__Aim of the task__
Below are several records. Retype exactly those lines running from the one with "validated to the" through the one with "theorem Z27k6.s25 : search3", end lines included, and no others.
:: Given data
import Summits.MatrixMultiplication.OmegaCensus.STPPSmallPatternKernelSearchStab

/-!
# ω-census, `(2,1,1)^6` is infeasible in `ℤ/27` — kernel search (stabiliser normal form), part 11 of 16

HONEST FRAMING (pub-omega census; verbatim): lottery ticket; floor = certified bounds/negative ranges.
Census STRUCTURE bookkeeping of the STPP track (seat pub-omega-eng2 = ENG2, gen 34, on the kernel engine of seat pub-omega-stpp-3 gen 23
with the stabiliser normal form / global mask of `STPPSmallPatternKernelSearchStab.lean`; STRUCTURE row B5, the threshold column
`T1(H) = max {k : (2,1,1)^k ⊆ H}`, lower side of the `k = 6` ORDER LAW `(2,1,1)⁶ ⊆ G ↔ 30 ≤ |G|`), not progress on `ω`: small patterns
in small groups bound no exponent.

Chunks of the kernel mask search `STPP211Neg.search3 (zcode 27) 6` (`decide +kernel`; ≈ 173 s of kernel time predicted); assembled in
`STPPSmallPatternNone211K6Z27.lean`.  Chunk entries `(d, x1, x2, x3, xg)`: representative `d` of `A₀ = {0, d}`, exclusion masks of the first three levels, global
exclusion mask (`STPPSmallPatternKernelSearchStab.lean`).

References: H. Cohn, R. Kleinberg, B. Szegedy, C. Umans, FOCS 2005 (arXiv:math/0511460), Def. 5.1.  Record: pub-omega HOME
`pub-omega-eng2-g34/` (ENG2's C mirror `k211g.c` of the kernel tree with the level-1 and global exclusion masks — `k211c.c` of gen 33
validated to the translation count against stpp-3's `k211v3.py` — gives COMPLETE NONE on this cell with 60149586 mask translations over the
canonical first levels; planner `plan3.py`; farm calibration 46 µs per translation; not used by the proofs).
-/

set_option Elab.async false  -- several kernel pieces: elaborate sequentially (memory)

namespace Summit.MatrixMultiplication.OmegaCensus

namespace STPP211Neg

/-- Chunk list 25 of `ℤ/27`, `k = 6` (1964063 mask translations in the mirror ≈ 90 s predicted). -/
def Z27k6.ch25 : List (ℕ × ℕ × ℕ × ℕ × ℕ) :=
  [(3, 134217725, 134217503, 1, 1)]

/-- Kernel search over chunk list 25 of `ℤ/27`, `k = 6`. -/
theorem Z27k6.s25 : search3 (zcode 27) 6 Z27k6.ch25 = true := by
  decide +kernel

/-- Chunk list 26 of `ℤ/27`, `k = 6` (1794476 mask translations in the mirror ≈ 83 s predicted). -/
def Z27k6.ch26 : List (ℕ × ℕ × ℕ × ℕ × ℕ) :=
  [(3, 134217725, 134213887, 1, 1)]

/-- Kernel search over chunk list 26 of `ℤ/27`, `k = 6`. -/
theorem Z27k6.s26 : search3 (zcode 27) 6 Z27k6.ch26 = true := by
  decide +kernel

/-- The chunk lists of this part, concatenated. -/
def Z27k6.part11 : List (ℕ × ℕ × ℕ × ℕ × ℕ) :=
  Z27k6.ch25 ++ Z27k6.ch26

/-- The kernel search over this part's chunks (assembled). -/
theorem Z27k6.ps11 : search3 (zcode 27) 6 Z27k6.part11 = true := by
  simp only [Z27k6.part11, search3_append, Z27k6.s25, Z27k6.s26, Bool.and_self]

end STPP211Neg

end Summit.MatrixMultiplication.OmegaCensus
::::
__Reply to the task__
validated to the translation count against stpp-3's `k211v3.py` — gives COMPLETE NONE on this cell with 60149586 mask translations over the
canonical first levels; planner `plan3.py`; farm calibration 46 µs per translation; not used by the proofs).
-/

set_option Elab.async false  -- several kernel pieces: elaborate sequentially (memory)

namespace Summit.MatrixMultiplication.OmegaCensus

namespace STPP211Neg

/-- Chunk list 25 of `ℤ/27`, `k = 6` (1964063 mask translations in the mirror ≈ 90 s predicted). -/
def Z27k6.ch25 : List (ℕ × ℕ × ℕ × ℕ × ℕ) :=
  [(3, 134217725, 134217503, 1, 1)]

/-- Kernel search over chunk list 25 of `ℤ/27`, `k = 6`. -/
theorem Z27k6.s25 : search3 (zcode 27) 6 Z27k6.ch25 = true := by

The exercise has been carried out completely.